= Guo Dehong =

Chinese historian (1942–2019)

Guo Dehong (郭德宏; March 1942 – 22 October 2019) was a Chinese historian. A specialist in modern Chinese history and the history of the Chinese Communist Party, he served as President of the China Modern History Society.

== Biography ==
Guo was born in March 1942 in Changyi, Shandong, Republic of China. He graduated from the Department of History of Shandong University in 1967.

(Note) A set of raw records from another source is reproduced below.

import Summits.QuantumFields.YangMills.Theorems.BalabanUVNodesN15TwoSpacingGluingCurvedKnitSmallFieldAdjointDefect
import Summits.QuantumFields.YangMills.Theorems.BalabanUVNodesN15TwoSpacingGluingCurvedKnitSmallFieldAdjointFine
import Summits.QuantumFields.YangMills.Theorems.BalabanUVNodesN15TwoSpacingGluingCurvedKnitSmallFieldCovariantGradientBackward
import Summits.QuantumFields.YangMills.Theorems.BalabanUVNodesN15CurvedGluingAdjointCovariantEntryGlued
import HarnessLib

/-!
# THE η-DEFECT OF THE PRINT's ENTRY 2 `𝒢∘∇^{U*}_ν` — THE LIVE GLUED PROPAGATOR RIGHT-COMPOSED WITH THE COVARIANT BACKWARD DERIVATIVE `D^η_{R⁻_ν}` ALONG `τ_ν⁻¹` — IN THE GLOBAL SMALL-FIELD
# GAUGE, EVERY ROW PRODUCED: FILE 159's right-composed transport `(𝒢∘∇̂⁻)∘M_{R∘e} − 𝒢∘M_{∇R} + 𝒢∘M_B` fed with n15-c∕178 (two-grid), 176f (fine one-grid), FILE 133 (entry-0 rows),
# FILE 130 (entry-0 defect) and dag-n15-w2's letters of `R⁻ = 1 − η·a⁻` (dag-n15-c g20, n15-c∕179; N15 = NE2, s1 road (c) «print-faithful non-abelian G(U)»)

Cell `pub-ymgap`, seat `pub-ymgap-dag-n15-c` (R134 (a); HUMAN RULING D-0062), generation 20.  `bears_on: R4∕N15 · K3⁸ SpineGivenEndpointR13SepCoPHV (stmt-QuantumFields-27366)`.
Filed `--kind proof --supports stmt-QuantumFields-27366 --as helper` — COUNT-NEUTRAL.  Theorems only; 0 `def`, 0 `sorry`.  Imports BY NAME n15-c∕178 `…CurvedKnitSmallFieldAdjointDefect`
(★★★ `sf_idef_bgrad_cvGlued`), n15-c∕176f `…CurvedKnitSmallFieldAdjointFine` (★★★ `sf_bgrad_cvGlued'_spec`), FILE 146 `…SmallFieldCovariantGradientBackward` (`covD_transport_inr`,
`transport_inr_eq`, `rowSum_one_sub_smul_le`, `rowFit_one_sub_smul_le`; through it FILE 144 `exp_eq_expTrField`, FILE 133 `sf_cvGlued_pair_spec`, FILE 130 `sf_idef_cvGlued`, dag-n15-w2
`twoSidedLetters_curvCoef_one_of_meanGauge`), FILE 159 `…AdjointCovariantEntryGlued` (★ `comp_covShape_bgrad_eq`, ★★ `hasMaj_idef_gluedCovShape`).  Nothing in the tree is modified.

WHAT.  §1 `fgradMat_one_sub_smul_apply`, `rowSum_neg_mul_le`, `rowFit_neg_mul_le` (rows∕fit of `∇(1 − η·a) = −η·∇a`).  §2 ★★★ `sf_idef_bgradCov_cvGlued`: for odd `L ≥ 7`, `a > 0`, `ι`:
`∃ δ w₀ R₀ D`, for every cover torus (`k ≥ 1`, `L^m ≥ w₀`), refinement `r`, direction `ν`, trace-form `e`, EVERY skew-Hermitian fine potential `A′` in the C² window (FILE 130∕133's
hypotheses VERBATIM), the η-defect along King's pairing of `cvGlued′ … e^{η′A′} … ∘ D^{η′}_{R′⁻_ν}` against `cvGlued … e^{ηĀ′} … ∘ D^η_{R⁻_ν}` — n15-b's `covD η (gaugePair τ S (inr ν)) (τ ν)⁻¹`
RIGHT-composed (the print's `G∇*_U`: for unitary transports `(∇_U)* = −∇_U^{bwd}`) — is `≤ D·((L^k)^{−1∕16} + (L^k)^{−1∕(8(d+1))} + scale·(1+|J⊕J|)·η)·e^{−δ|y−y′|}` blockwise.
Proof: `D^η_{R⁻} = −(M_{R⁻}∇̂⁻ + M_{a⁻})` (FILE 146), FILE 159 ★ moves the transport to the right of `𝒢∘∇̂⁻`, FILE 159 ★★ bounds the defect from: the fine one-grid rows of
`𝒢′∘∇̂′⁻` (176f) and `𝒢′` (FILE 133), the defects of `𝒢∘∇̂⁻` (178) and `𝒢` (FILE 130), and the rows∕fits of `R⁻∘τ`, `∇R⁻`, `a⁻` (dag-n15-w2's letters 2, 4, 6, 9, 10, 14, 15).

HONEST FRAMING ∕ LIMITS.  Assembly of LANDED theorems + matrix row-sum bookkeeping; MODEL operator (covariant Laplacian (3.50) ⊗ colour + FLAT nonlocal part (1.69)) ∕ MODEL class ∕
King's pairing ∕ dag-n15-a's carriers; constants crude; the SHAPE of [B9] (3.42) entry `G∇*_U` and of Thm 3.14's difference template, NOT the printed theorems; nothing of [B5]∕[B6]∕[B9]
asserted.  NE2 for non-abelian `G(U)` NOT proved (C-N15-1); N15 of record untouched (№253) — road (c)'s bookkeeping, NO count; K3⁸ skeleton untouched; one finite 𝕋⁴ at fixed ε — NOT
infinite volume, NOT OS, NOT a mass gap, NOT Clay.  Restate-immune (no Theses import).
-/

noncomputable section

Guo was a specialist in the history of the Chinese Communist Party, modern Chinese history, and Mao Zedong thought. He published more than 300 research papers, more than 10 monographs, and edited over 60 other books. He won more than 20 national awards including multiple National Book Prizes. He was a professor and doctoral advisor at the Central Party School of the Chinese Communist Party, and served as President of the China Modern History Society.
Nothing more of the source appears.